##### Provided records #####

import Literature.AnabelianGeometry.SemiGraphs.Corollary27iHoldsViaDecompositionGroups
import Literature.AnabelianGeometry.SemiGraphs.CuspOmissionSurfaceType
import Literature.IUT.HodgeTheaters.TemperedCoveringsHatHOfCor27

/-!
# [SemiAnbd] Cor. 2.7 (i) — the by-name consumers, now unconditional

Mochizuki, *Semi-graphs of anabelioids*, Publ. RIMS **42** (2006), Cor. 2.7 (i) p. 30
[cite: MochizukiSemiAnbd2006, Cor. 2.7(i) p.30]; *Inter-universal Teichmüller theory I* (kurims May 2020), §2
p. 44 l. 24–31 and Prop. 2.2 proof p. 46 l. 9–11 («by the evident pro-Σ̂ analogue of [SemiAnbd], Corollary 2.7, (i)
… C_{Π̂_𝔾}(Π̂_ℍ) = Π̂_ℍ») [claim: Mochizuki2012, status: disputed] (nothing of the series is asserted).

abc-iut cell, layer L3 → L5 (abc-iut-w4-d071).  PROOF-ONLY file (no `def`, no new named fact).  With the named fact
`corollary_2_7_i` (FACT-LIST F-1458) a kernel THEOREM (`corollary_2_7_i_holds`,
`Corollary27iHoldsViaDecompositionGroups.lean`), every tree statement that took it as the hypothesis
`(h27 : corollary_2_7_i)` is discharged by name:

* abc-iut-L3-t1's cusp-omission forms (`CuspOmissionSubgraph.lean`, `CuspOmissionSurfaceType.lean`): `Π_K ⊆ Π_𝒢` and
  `Π_v ⊆ Π_𝒢` are commensurably terminal for connected semi-graphs of anabelioids WITH cusps whose cusp-omitted graph is
  quasi-coherent with elevated vertices, in particular for semi-graphs of anabelioids of surface type;
* abc-iut-w5-d028's [IUTchI] Prop. 2.2 input `hHatH` (`TemperedCoveringsHatHOfCor27.lean`, GAP-LEDGER G-w5d028-1
  disposition (i)): `C_{Π̂_𝔾}(Π̂_ℍ) = Π̂_ℍ` from the agreement datum and the p. 44 atoms alone.

Honest framing: nothing here bears on [IUTchIII] Cor. 3.12; the [IUTchI] item is a by-name bridge, not an assertion of the
disputed series.
-/

namespace Literature.AnabelianGeometry.SemiGraphs

namespace SemiGraphOfAnabelioids

open CategoryTheory CategoryTheory.PreGaloisCategory

universe v₁ u₁ u

variable {𝒢 : SemiGraphOfAnabelioids.{v₁, u₁, u}}

/-- **[SemiAnbd] Cor. 2.7 (i), sub-semi-graph clause, WITH cusps — unconditional**: for `𝒢` connected, `K ⊆ 𝔾`
connected with a vertex `w`, the cusp-omitted graph `𝒢_{𝔾_max}` quasi-coherent with the vertices of `K` elevated,
`Π_K ⊆ Π_𝒢` is commensurably terminal (abc-iut-L3-t1's reduction, fed with `corollary_2_7_i_holds`).
[cite: MochizukiSemiAnbd2006, Cor. 2.7(i) p.30] -/
theorem isCommensurablyTerminal_range_piHToPi_cuspOmission (h𝒢 : 𝒢.IsConnected)
    (hq : (𝒢.restrict 𝒢.graph.maximalSubgraph).IsQuasiCoherent)
    (K : 𝒢.graph.Subgraph) (hK : K.toSemiGraph.IsConnected) (w : K.toSemiGraph.Vertex)
    (hel : ∀ v : K.toSemiGraph.Vertex,
      (𝒢.restrict 𝒢.graph.maximalSubgraph).IsElevated ⟨v.1, trivial⟩)
    (F : 𝒢.V w.1 ⥤ FintypeCat.{v₁}) [FiberFunctor F] :
    AbsoluteAnabelian.IsCommensurablyTerminal (𝒢.piHToPi K w F).range :=
  isCommensurablyTerminal_range_piHToPi_of_corollary_2_7_i corollary_2_7_i_holds h𝒢 hq K hK w hel F

/-- **[SemiAnbd] Cor. 2.7 (i), vertex clause, WITH cusps — unconditional.**
[cite: MochizukiSemiAnbd2006, Cor. 2.7(i) p.30] -/
theorem isCommensurablyTerminal_range_piVToPi_cuspOmission (h𝒢 : 𝒢.IsConnected)
    (hq : (𝒢.restrict 𝒢.graph.maximalSubgraph).IsQuasiCoherent) (v : 𝒢.graph.Vertex)
    (hel : (𝒢.restrict 𝒢.graph.maximalSubgraph).IsElevated ⟨v, trivial⟩)
    (F : 𝒢.V v ⥤ FintypeCat.{v₁}) [FiberFunctor F] :
    AbsoluteAnabelian.IsCommensurablyTerminal (𝒢.piVToPi v F).range :=
  isCommensurablyTerminal_range_piVToPi_of_corollary_2_7_i corollary_2_7_i_holds h𝒢 hq v hel F

/-- **[SemiAnbd] Cor. 2.7 (i), sub-semi-graph clause, for semi-graphs of anabelioids OF SURFACE TYPE (possibly with
cusps) — unconditional.** [cite: MochizukiSemiAnbd2006, Cor. 2.7(i) p.30] -/
theorem isCommensurablyTerminal_range_piHToPi_of_isOfSurfaceType' {Sigma : Set ℕ}
    (hS : 𝒢.IsOfSurfaceType Sigma) (h𝒢 : 𝒢.IsConnected)
    (K : 𝒢.graph.Subgraph) (hK : K.toSemiGraph.IsConnected) (w : K.toSemiGraph.Vertex)
    (F : 𝒢.V w.1 ⥤ FintypeCat.{v₁}) [FiberFunctor F] :
    AbsoluteAnabelian.IsCommensurablyTerminal (𝒢.piHToPi K w F).range :=
  isCommensurablyTerminal_range_piHToPi_of_isOfSurfaceType corollary_2_7_i_holds hS h𝒢 K hK w F

/-- **[SemiAnbd] Cor. 2.7 (i), vertex clause, for semi-graphs of anabelioids OF SURFACE TYPE — unconditional.**
[cite: MochizukiSemiAnbd2006, Cor. 2.7(i) p.30] -/
theorem isCommensurablyTerminal_range_piVToPi_of_isOfSurfaceType' {Sigma : Set ℕ}
    (hS : 𝒢.IsOfSurfaceType Sigma) (h𝒢 : 𝒢.IsConnected)
    (v : 𝒢.graph.Vertex) (F : 𝒢.V v ⥤ FintypeCat.{v₁}) [FiberFunctor F] :
    AbsoluteAnabelian.IsCommensurablyTerminal (𝒢.piVToPi v F).range :=
  isCommensurablyTerminal_range_piVToPi_of_isOfSurfaceType corollary_2_7_i_holds hS h𝒢 v F

end SemiGraphOfAnabelioids

end Literature.AnabelianGeometry.SemiGraphs

namespace Literature.IUT.HodgeTheaters

open CategoryTheory CategoryTheory.PreGaloisCategory
open Literature.AnabelianGeometry.SemiGraphs (SemiGraphOfAnabelioids)
open Literature.AnabelianGeometry.AbsoluteAnabelian (IsCommensurablyTerminal)

universe v₁ u₁ u' u

namespace TemperedGraphGroupData

variable (D : TemperedGraphGroupData.{u})

/-- **[IUTchI] Prop. 2.2's cited input `hHatH` — `C_{Π̂_𝔾}(Π̂_ℍ) = Π̂_ℍ` — from the agreement datum and the p. 44 atoms
ALONE** (abc-iut-w5-d028's `hatH_commTerminal_of_corollary_2_7_i` with F-1458 discharged by `corollary_2_7_i_holds`):
GAP-LEDGER G-w5d028-1 disposition (i), now unconditional in [SemiAnbd] Cor. 2.7 (i).
([IUTchI] Prop 2.2 p.46) [claim: Mochizuki2012, status: disputed] -/
theorem hatH_commTerminal {𝒢 : SemiGraphOfAnabelioids.{v₁, u₁, u'}} (h𝒢 : 𝒢.IsConnected)
    (hq : (𝒢.restrict 𝒢.graph.maximalSubgraph).IsQuasiCoherent)
    (K : 𝒢.graph.Subgraph) (hK : K.toSemiGraph.IsConnected) (w : K.toSemiGraph.Vertex)
    (hel : ∀ v : K.toSemiGraph.Vertex, (𝒢.restrict 𝒢.graph.maximalSubgraph).IsElevated ⟨v.1, trivial⟩)
    (F : 𝒢.V w.1 ⥤ FintypeCat.{v₁}) [FiberFunctor F]
    (eHat : D.Hat ≃* 𝒢.Pi w.1 F) (hrange : D.HatH.map eHat.toMonoidHom = (𝒢.piHToPi K w F).range) :
    IsCommensurablyTerminal D.HatH :=
  D.hatH_commTerminal_of_corollary_2_7_i SemiGraphOfAnabelioids.corollary_2_7_i_holds h𝒢 hq K hK w hel F eHat
    hrange

end TemperedGraphGroupData

end Literature.IUT.HodgeTheaters
import Summits.ValiantsHypothesis.ValiantsHypothesis.Theorems.KPlusLogSqLawTropicalBToeplitzNine

/-!
# Route `KPlusLogSqLaw`, crux `TropicalB` — Conjecture T: the linear form with constant `3` is refuted in the kernel

HONEST FRAMING.  Helper toward the registered stubs `stub_tropThin` / `stub_tropFat` of
`Cruxes/TropicalB/Lines/birth.lean` (crux `Summit.ValiantsHypothesis.ValiantsHypothesis.Theses.KPlusLogSqLaw.TropicalB`,
ledger item `stmt-ValiantsHypothesis-19771`, route `KPlusLogSqLaw`; cell `pub-symmetroid`, seat `val-sym-trop-p3`,
2026-08-26).  A one-line consequence of the kernel certificate `toeplitz_nine_chain_28` (`…ToeplitzNine`): the cell's
Conjecture T in the LINEAR form «every linear Toeplitz instance of size `m` has at most `c·m` pairwise distinct unique optima
along increasing integer slopes» is FALSE for `c = 3` (`28 > 27` at `m = 9`); the linear form with `c ≥ 4` and the
polynomial form are untouched (data: `18, 23, 26, 28, ≥ 26` at `m = 6, …, 10`).  Nothing here bears on `TropicalB` for
general designs, `KPlusLogSqLaw`, `MatrixDescartes` or `VP ≠ VNP`.

* `not_toeplitz_linearBound_three_mul` — there is no bound of the shape of `toeplitz_chain_le_of_linearBound`'s
  hypothesis that is `≤ 3·m` at every size `m` (stated without any definition: the hypothesis shape is inlined, with the
  size universally quantified).

References: `toeplitz_linearBound_nine_ge` (`…ToeplitzNine`, kernel certificate from kit job j252457's instance `9_120`).
-/

set_option linter.dupNamespace false
set_option autoImplicit false

namespace Summit.ValiantsHypothesis.ValiantsHypothesis.Theorems.KPlusLogSqLaw

open scoped BigOperators
open Finset

section Calibration

/-- **Conjecture T with constant `3` is false.**  It is NOT the case that for every size `m` the number of pairwise
distinct unique optima of every linear Toeplitz instance along strictly increasing integer slopes is at most `3·m`: at
`m = 9` the certified chain of `toeplitz_nine_chain_28` has `28 > 27` members (`toeplitz_linearBound_nine_ge`).
[folklore] -/
theorem not_toeplitz_linearBound_three_mul :
    ¬ (∀ (m : ℕ) (ψ α : ℤ → ℤ) (P : ℤ → Prop) (N : ℕ) (θ' : Fin (N + 1) → ℤ)
        (τ : Fin (N + 1) → Equiv.Perm (Fin m)),
      StrictMono θ' → Function.Injective τ → (∀ k b, P ((τ k b : ℤ) - (b : ℤ))) →
      (∀ k (σ' : Equiv.Perm (Fin m)), σ' ≠ τ k → (∀ b, P ((σ' b : ℤ) - (b : ℤ))) →
        ∑ b, (θ' k * ψ ((σ' b : ℤ) - (b : ℤ)) + α ((σ' b : ℤ) - (b : ℤ))) <
          ∑ b, (θ' k * ψ ((τ k b : ℤ) - (b : ℤ)) + α ((τ k b : ℤ) - (b : ℤ)))) →
      N + 1 ≤ 3 * m) := by
  intro h
  have h9 := toeplitz_linearBound_nine_ge (3 * 9) (fun ψ α P N θ' τ hθ hτ hP hu => h 9 ψ α P N θ' τ hθ hτ hP hu)
  omega

end Calibration

end Summit.ValiantsHypothesis.ValiantsHypothesis.Theorems.KPlusLogSqLaw
/-!
# DAG node N11 — (O3′) FROM THE OLD-BRANCH DATA, THE INSIDE STEP CHARTED IN PRIVATE COORDINATES: dag-n11-w6 g2's socket inhabitant (per-bond inversions of the (0.4) fibre maps
# off `sV′`) plugged into this seat's socket edition — `hin₀` GONE; what is displayed is the per-bond inversion data, the support ∕ measurability ∕ integrability rows, Theorem 1's
# level-`k` form, and ONE explicit integral identity per old branch

HEADER — WORK-UNIT METADATA.  Cell `pub-ymgap`, YM-PLAN Track A (HUMAN RULING D-0062), seat `pub-ymgap-dag-n11-d` (g15; R134 fan-out base seat N11 [B14], strategy s2),
route `BalabanUVNodes` rev 28∕29, item K1⁹ `StabilityBRunRowsAtRecordR13SepCoPHV` = stmt-QuantumFields-27364 (dag-lead KEY MAP v2; helper lane, `--kind proof --supports 27364
--as helper`, count-neutral).  [I] = [Balaban1987RG1], [III] = [Balaban1988Convergent].  Composition of this seat's `…N11TStepOldBranchInnerChart` (★★★★★★
`slotsTOfRecord_succ_ae_eq_TkOfRecord_succ_of_oldBranchInnerChart`: (O3′) from the old-branch data with the inner readings supplied by ANY fibre-chart socket of the inside step)
with dag-n11-w6 g2's `…N11InnerPrivateCoordinateChartSocket` (★★★ `hpush_innerPrivateChart`, ★★ `hfib_innerPrivateChart`, `measurable_innerPrivateChart ∕ …Jacobian`: the socket
INHABITED at the record's presentation by per-bond inversions `(Ω, T, ϑ, j)` of the one-variable (0.4) fibre maps at the central bonds of the coarse bonds OFF `sV′`).

WHY THIS FILE.  The two halves of (B4) meet: this seat's abstract half (socket p610288 → separated transport p614048∕p616225 → `genOp` junction p617211 → branch sum p619836 →
old-index reduction p622584∕`…OldBranchInnerSum`∕`…OldBranchInnerChart`) and the chart seats' concrete half (dag-n09-w6's triangular fibred chart p616307 → dag-n11-w6's
private-coordinate charts p620673 ∕ `…KeptParameter` ∕ `…InnerPrivateCoordinateChartSocket`).  THIS FILE is the composition: (O3′)'s identity on the nose, for every history,
weights and r11-operand, from — (form) Theorem 1's level-`k` form at `init s′` (a.e. on the `χ_k`-support); (hG₀) per-old-branch graph integrability (= def-T's `hG` + positivity, this
seat's `…OldBranchGraphIntegrable`); THE PER-BOND INVERSION DATA `(Ω, T, ϑ, j; hΩm hTm hθm hjm hΩbl hright hlaw)` of dag-n11-w6 ∕ dag-n09-w6 (windows blind to the private
coordinates, a right inverse on the coarse window, the inverse change-of-variables law against one-bond Haar — dag-n09-w6's injectivity ∕ forward-Jacobian producers discharge them);
(hwS) the step weight's graph section supported where every off-`sV′` central bond lies in its fine window ((3.2)–(3.5): the new small-field characteristic functions); measurability
of the weight's graph section ∕ `χ_k` ∕ the old weights' `ζ`, `w` ∕ the old operand; (hint) conditional integrability of the new inside integrands (dag-n11-w2's `hgm`∕`hI` edition is
one import away); and (hinner₀) ONE EXPLICIT INTEGRAL IDENTITY PER OLD BRANCH — for a.e. presented coarse point `q` and every inside fine `y` on the averaging fibre:
`∫ d(⊗_{b∉sV} Haar)(r) 𝟙[∀ c ∉ sV′, q.2 c ∈ T_c(e_β(y,r))]·∏_{c∉sV′} j_c(e_β(y,r), q.2 c) · G_{S₀}(e_β(y, r[β′c ↦ ϑ_c(e_β(y,r), q.2 c)]))
   = Σ_Y ζ_k(ω_y)·(aOp k sA w_{S₀,Y} (𝐓_k(init s′,S₀)[W] Φ_{S₀ ∪ Y}))(ω_y)`
— the resampled outside-fibre integral of the old-branch piece against the `{S_j}`-indexed A-integrals of 11a's generation above it: [I] §2's change of variables from the resampled
central bonds to the fluctuation variables with its Jacobian, the gauge fixing (dag-n11-e p618524∕p620090∕p622555 rewrite the FP weight inside), `ζ`, and [III] Thm 2's
re-expansion of the new small-field integral.  DISPLAYED, not proved — it is N11's [III] §3 content at a 𝐓-present child, now stated between two explicit integrals.

WHAT THIS FILE PROVES (0 `def`, 0 `sorry`, standard axioms).  ★★★★★★★ `slotsTOfRecord_succ_ae_eq_TkOfRecord_succ_of_oldBranch_privateInnerChart`.

HONEST FRAMING.  Helper lane of K1⁹; count-neutral; ONE composition BY NAME; per-bond inversion data, rows and the integral identity DISPLAYED; NO chart of Bałaban's ((47),
[III] (3.10)–(3.25)) asserted — a valid chart of the disintegration, not print's; NO Jacobian evaluated; NO Gaussian integration; nothing of [I] §2 ∕ [III] §3 ∕ Thm 2 asserted;
(B4) ∕ (S-α) ∕ (O3′) NOT closed; N11 NOT discharged; K1⁹ NOT closed, no registered stub touched; counts unmoved (typed 28∕28 · discharged 5∕27 · A 5∕28).  One finite `𝕋⁴_{L^K}`
programme at fixed `ε = L^{−K}`; R4 closes only the conditional finite-𝕋⁴ rung `BalabanLadder.UV` — NOT ℝ⁴, NOT OS, NOT a mass gap, NOT Clay.  No `sorry`, `axiom`, `def`, `instance`,
`notation`.  Sources (SHAPE ∕ bookkeeping only): [I] (0.4) p.253, (2.4) p.266, (2.10) p.267; [III] (2.18) p.257, (2.20)–(2.21) p.258, (3.1) p.264, (3.2)–(3.5) p.265, (3.24)–(3.25) p.270, §3 p.279.
-/

noncomputable section

open MeasureTheory ProbabilityTheory Set Function
open scoped ENNReal NNReal BigOperators

namespace Summit.QuantumFields.YangMills.Theorems.BalabanUVNodesN11TStepOldBranchPrivateInnerChart

open Literature.MathematicalPhysics.QuantumFieldTheory.Balaban1983to89
open Literature.MathematicalPhysics.QuantumFieldTheory.Balaban1983to89.T4AveragingDisintegration
open BalabanUVNodesN11TStepOldBranchInnerChart (slotsTOfRecord_succ_ae_eq_TkOfRecord_succ_of_oldBranchInnerChart)
open BalabanUVNodesN11InnerPrivateCoordinateChartSocket (hpush_innerPrivateChart hfib_innerPrivateChart measurable_innerPrivateChart measurable_innerPrivateJacobian)
open Literature.MathematicalPhysics.QuantumFieldTheory.Balaban1983to89.BlockAveragingHaarAC (centralBond)
open Node00 hiding SU
open Node00.Tk T4Continuum B14.Eq218Concrete
open B10Eq42TorusConstraint (bondsIn)

variable {F : T4Family} {N : ℕ} [NeZero N]
variable {V : Type} [NormedAddCommGroup V] [InnerProductSpace ℝ V] [FiniteDimensional ℝ V] [MeasurableSpace V] [BorelSpace V]
/-- The crude bound `∑_{n ≤ N} Λ(n)Λ(n+h) ≤ N log²(N + h)`. [folklore] -/
theorem sum_vonMangoldt_mul_le_card_mul_log_sq (N h : ℕ) :
    ∑ n ∈ Icc 1 N, Λ n * Λ (n + h) ≤ N * Real.log ((N : ℝ) + h) ^ 2 := by
  calc ∑ n ∈ Icc 1 N, Λ n * Λ (n + h) ≤ ∑ n ∈ Icc 1 N, Real.log ((N : ℝ) + h) ^ 2 := by
        refine Finset.sum_le_sum fun n hn => ?_
        rw [Finset.mem_Icc] at hn
        exact vonMangoldt_mul_le_log_sq (by exact_mod_cast (show n + h ≤ N + h by omega)) hn.1
    _ = N * Real.log ((N : ℝ) + h) ^ 2 := by rw [Finset.sum_const, Nat.card_Icc, nsmul_eq_mul]; simp

/-- `𝔖(h) = 0` for odd `h`. [folklore] -/
theorem goldbachSingularSeries_of_odd {h : ℕ} (hh : Odd h) : goldbachSingularSeries h = 0 := by
  unfold goldbachSingularSeries; rw [if_pos hh]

#####

== What the task requires ==
Take the lines above from the one containing "abc-iut-w5-d028's [IUTchI] Prop." to the one containing "44 atoms alone." and retype them exactly, both ends included, with nothing added.

== Solved problem ==
* abc-iut-w5-d028's [IUTchI] Prop. 2.2 input `hHatH` (`TemperedCoveringsHatHOfCor27.lean`, GAP-LEDGER G-w5d028-1
  disposition (i)): `C_{Π̂_𝔾}(Π̂_ℍ) = Π̂_ℍ` from the agreement datum and the p. 44 atoms alone.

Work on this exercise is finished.